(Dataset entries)
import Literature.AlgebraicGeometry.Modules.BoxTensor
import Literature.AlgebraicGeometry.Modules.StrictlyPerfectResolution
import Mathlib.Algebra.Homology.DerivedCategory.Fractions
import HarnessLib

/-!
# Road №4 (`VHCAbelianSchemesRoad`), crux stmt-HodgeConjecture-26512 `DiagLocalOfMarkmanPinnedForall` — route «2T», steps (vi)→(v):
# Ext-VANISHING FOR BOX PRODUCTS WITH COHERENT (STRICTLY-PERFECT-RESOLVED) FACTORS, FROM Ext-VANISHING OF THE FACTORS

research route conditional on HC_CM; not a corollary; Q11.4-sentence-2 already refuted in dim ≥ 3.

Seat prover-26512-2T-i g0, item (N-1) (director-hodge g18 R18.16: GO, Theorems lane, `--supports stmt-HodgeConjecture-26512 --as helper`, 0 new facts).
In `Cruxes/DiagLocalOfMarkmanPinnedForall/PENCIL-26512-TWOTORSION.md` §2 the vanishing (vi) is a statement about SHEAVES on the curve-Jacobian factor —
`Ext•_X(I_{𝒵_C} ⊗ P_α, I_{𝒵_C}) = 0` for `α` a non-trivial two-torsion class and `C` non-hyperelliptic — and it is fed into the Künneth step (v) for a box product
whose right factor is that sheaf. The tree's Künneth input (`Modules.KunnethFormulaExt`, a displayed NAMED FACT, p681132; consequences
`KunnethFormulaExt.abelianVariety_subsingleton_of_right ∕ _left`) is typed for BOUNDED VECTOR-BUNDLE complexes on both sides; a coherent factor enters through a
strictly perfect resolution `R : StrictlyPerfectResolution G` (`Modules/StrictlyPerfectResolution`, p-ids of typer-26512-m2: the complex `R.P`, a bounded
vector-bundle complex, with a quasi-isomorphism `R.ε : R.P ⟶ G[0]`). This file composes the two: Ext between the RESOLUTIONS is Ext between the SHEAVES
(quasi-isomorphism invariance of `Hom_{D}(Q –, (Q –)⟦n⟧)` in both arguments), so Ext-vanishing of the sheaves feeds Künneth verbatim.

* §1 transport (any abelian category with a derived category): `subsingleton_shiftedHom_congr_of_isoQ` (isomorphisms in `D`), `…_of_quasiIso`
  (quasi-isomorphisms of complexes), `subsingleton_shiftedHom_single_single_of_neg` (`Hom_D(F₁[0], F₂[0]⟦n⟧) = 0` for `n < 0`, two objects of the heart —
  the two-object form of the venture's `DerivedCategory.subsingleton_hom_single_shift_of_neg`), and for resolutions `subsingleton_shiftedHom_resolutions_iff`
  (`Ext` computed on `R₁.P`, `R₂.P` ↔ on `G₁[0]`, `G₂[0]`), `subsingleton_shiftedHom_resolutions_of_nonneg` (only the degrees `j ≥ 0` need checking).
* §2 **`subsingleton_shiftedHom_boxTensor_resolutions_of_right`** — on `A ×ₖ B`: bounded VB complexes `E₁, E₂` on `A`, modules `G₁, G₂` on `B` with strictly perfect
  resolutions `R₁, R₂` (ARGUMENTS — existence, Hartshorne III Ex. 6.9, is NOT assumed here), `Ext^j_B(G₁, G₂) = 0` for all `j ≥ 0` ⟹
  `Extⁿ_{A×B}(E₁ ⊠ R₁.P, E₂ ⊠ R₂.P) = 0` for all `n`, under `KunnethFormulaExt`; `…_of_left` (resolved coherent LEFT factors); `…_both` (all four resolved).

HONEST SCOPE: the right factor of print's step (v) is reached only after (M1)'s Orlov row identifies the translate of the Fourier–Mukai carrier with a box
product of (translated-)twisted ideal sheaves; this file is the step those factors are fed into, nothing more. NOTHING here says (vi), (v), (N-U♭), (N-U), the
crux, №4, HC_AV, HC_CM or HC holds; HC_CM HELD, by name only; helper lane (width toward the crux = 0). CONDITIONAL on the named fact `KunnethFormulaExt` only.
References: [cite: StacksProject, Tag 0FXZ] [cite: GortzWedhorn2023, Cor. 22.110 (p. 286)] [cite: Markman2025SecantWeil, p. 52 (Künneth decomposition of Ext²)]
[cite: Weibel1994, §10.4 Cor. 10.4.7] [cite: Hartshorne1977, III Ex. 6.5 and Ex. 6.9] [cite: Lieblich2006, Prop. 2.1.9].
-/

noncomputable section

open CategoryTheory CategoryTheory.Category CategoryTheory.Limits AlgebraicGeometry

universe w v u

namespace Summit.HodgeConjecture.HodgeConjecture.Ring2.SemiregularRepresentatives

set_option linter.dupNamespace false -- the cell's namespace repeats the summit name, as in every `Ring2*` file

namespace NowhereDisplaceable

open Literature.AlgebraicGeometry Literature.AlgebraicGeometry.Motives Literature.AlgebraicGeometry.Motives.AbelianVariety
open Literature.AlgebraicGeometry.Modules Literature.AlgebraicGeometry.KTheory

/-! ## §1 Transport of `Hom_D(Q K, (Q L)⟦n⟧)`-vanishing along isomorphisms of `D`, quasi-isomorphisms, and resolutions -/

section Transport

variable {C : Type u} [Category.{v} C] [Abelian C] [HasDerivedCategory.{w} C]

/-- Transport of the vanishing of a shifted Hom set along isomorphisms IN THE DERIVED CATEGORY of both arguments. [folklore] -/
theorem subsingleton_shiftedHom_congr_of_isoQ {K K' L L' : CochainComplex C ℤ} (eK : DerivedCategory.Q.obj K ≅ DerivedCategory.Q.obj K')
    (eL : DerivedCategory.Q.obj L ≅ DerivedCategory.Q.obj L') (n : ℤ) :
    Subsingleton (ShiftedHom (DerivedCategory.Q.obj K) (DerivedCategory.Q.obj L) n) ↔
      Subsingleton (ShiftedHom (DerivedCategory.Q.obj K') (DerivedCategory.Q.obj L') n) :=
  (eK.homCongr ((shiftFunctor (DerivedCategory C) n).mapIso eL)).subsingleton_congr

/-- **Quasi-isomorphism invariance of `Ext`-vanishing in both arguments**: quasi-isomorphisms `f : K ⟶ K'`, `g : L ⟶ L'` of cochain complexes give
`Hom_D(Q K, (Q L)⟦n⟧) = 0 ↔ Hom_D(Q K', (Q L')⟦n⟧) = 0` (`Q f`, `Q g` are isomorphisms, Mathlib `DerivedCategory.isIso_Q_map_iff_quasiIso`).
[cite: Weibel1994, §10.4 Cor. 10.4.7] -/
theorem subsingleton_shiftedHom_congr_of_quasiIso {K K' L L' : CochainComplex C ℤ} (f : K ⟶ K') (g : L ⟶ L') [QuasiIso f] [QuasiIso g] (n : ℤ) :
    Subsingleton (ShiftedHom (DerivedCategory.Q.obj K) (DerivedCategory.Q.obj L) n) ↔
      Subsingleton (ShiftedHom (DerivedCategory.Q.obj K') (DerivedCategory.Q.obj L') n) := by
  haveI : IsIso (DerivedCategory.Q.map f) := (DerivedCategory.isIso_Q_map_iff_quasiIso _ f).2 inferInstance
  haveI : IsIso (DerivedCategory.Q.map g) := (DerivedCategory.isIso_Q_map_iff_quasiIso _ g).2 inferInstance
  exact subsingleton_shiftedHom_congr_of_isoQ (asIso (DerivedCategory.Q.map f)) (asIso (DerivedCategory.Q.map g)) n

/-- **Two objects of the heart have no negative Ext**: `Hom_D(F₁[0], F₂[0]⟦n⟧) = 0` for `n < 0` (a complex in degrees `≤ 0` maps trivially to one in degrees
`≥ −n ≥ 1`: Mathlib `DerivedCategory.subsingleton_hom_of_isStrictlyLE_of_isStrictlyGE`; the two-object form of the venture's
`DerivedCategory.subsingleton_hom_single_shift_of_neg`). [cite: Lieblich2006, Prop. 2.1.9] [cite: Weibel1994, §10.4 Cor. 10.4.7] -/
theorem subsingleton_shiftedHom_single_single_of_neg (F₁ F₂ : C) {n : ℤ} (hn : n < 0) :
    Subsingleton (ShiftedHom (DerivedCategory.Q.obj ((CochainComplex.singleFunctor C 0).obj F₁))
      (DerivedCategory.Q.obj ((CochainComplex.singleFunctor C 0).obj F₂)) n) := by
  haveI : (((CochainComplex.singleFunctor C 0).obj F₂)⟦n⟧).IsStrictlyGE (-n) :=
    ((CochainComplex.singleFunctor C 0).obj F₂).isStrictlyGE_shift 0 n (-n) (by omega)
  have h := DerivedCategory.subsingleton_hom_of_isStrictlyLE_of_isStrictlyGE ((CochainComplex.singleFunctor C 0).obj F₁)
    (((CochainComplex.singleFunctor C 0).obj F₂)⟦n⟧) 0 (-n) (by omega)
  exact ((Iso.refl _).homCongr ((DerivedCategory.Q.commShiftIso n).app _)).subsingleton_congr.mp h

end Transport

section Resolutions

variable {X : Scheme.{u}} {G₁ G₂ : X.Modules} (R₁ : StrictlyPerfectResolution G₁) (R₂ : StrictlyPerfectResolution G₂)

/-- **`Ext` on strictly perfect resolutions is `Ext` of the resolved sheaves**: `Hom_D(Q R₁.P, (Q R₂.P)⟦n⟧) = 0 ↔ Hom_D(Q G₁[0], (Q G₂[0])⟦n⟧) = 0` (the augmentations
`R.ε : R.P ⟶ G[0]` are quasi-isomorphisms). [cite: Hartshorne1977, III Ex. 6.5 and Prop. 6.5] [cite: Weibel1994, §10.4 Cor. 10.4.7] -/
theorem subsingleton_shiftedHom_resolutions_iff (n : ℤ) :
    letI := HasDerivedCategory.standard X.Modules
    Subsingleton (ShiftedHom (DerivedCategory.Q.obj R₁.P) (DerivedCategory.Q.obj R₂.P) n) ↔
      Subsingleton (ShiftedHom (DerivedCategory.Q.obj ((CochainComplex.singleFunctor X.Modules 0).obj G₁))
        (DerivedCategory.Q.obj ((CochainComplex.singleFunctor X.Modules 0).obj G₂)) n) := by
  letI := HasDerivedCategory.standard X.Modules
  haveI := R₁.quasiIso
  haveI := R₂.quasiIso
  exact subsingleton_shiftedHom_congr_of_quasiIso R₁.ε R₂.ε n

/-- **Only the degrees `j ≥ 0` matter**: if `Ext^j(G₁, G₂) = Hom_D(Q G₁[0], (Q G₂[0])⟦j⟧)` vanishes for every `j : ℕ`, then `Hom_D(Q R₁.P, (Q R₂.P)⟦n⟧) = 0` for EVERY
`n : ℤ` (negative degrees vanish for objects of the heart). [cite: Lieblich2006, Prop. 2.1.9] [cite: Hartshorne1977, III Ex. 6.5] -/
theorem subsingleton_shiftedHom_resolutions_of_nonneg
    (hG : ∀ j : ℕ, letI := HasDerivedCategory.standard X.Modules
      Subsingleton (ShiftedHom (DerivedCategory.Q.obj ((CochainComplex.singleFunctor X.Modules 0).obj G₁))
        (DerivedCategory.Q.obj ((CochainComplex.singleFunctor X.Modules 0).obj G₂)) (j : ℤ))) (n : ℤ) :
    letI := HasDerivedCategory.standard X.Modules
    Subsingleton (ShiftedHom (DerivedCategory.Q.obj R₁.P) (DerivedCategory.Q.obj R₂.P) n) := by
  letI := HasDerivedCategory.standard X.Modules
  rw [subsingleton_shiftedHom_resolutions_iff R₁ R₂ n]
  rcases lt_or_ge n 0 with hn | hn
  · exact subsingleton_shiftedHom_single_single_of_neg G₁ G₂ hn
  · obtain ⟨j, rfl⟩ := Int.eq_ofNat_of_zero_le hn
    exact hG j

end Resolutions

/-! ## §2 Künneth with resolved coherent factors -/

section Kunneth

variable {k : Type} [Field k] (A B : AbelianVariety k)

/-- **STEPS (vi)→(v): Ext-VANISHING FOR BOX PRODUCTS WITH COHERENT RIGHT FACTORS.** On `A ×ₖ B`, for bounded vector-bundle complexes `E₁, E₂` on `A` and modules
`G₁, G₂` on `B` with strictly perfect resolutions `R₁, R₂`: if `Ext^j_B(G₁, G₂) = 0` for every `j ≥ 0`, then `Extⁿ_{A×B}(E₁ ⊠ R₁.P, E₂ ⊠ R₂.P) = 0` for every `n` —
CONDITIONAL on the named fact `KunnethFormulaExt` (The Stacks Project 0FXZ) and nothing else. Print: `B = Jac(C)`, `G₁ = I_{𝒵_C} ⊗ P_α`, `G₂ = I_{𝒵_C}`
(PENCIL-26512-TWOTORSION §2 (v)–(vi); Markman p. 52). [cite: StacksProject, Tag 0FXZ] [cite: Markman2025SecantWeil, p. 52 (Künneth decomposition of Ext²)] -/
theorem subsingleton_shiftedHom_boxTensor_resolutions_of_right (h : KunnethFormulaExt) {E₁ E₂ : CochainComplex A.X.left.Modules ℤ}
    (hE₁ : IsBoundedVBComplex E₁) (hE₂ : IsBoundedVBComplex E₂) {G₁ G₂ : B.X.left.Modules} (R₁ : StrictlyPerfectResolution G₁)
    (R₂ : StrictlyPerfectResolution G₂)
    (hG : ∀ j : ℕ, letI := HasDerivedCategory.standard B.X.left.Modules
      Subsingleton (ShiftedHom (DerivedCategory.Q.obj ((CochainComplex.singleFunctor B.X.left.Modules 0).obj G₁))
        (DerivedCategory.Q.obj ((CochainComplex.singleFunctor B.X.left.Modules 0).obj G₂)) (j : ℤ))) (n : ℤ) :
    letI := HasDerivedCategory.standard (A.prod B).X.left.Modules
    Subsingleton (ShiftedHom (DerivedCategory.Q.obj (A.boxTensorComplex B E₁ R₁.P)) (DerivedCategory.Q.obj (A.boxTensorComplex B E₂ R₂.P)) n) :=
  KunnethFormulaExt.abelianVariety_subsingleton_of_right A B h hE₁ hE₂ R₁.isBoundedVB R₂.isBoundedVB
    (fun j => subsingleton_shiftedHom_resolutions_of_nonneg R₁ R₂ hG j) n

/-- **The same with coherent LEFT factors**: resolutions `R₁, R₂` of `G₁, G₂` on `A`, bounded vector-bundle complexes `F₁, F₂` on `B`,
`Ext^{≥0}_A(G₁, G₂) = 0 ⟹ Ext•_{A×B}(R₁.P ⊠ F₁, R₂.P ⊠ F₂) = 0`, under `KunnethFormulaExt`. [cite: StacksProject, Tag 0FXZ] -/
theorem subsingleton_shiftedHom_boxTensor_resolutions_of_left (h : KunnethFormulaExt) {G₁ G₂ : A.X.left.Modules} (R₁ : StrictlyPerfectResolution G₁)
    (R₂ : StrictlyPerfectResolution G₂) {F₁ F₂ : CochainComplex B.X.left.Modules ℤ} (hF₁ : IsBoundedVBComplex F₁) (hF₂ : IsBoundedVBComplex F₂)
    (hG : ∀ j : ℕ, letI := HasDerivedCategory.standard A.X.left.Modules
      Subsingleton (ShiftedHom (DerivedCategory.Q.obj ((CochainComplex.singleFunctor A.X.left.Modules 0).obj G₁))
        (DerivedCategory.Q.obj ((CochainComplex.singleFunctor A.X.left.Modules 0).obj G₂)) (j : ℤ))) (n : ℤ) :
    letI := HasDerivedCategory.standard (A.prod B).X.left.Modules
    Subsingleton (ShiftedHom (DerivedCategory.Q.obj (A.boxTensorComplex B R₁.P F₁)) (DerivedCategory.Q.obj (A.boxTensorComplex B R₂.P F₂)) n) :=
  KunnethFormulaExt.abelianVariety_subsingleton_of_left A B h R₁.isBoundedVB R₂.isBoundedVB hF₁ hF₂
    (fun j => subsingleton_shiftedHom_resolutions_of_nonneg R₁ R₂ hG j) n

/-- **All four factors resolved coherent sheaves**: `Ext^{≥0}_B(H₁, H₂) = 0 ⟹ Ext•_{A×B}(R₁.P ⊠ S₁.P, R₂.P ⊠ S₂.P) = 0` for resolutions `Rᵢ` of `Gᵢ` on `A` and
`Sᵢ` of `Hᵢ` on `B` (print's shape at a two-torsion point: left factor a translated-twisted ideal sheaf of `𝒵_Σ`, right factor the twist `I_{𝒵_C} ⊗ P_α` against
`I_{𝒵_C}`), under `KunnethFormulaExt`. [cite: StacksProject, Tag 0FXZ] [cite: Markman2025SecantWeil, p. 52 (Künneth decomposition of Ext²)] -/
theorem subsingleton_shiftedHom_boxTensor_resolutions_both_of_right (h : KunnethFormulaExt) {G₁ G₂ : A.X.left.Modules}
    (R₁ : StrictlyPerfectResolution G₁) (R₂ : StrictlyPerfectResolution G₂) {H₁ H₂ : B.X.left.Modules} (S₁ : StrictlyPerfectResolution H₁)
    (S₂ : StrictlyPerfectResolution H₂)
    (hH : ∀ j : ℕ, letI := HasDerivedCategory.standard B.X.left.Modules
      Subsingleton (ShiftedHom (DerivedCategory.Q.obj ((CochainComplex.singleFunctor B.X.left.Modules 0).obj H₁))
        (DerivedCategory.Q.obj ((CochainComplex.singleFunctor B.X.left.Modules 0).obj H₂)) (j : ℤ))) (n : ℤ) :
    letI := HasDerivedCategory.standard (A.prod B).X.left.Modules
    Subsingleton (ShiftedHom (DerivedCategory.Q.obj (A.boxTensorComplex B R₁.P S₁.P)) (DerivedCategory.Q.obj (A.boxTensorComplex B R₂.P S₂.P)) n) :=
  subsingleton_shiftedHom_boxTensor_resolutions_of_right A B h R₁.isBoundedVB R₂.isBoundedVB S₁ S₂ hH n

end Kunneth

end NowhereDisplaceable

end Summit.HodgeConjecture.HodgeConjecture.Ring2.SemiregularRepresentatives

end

Task to carry out »
In the entries above, restate word for word the lines between the one holding "Seat prover-26512-2T-i g0, item" and the one holding "curve-Jacobian factor —", inclusive, and nothing besides.

Problem solution »
Seat prover-26512-2T-i g0, item (N-1) (director-hodge g18 R18.16: GO, Theorems lane, `--supports stmt-HodgeConjecture-26512 --as helper`, 0 new facts).
In `Cruxes/DiagLocalOfMarkmanPinnedForall/PENCIL-26512-TWOTORSION.md` §2 the vanishing (vi) is a statement about SHEAVES on the curve-Jacobian factor —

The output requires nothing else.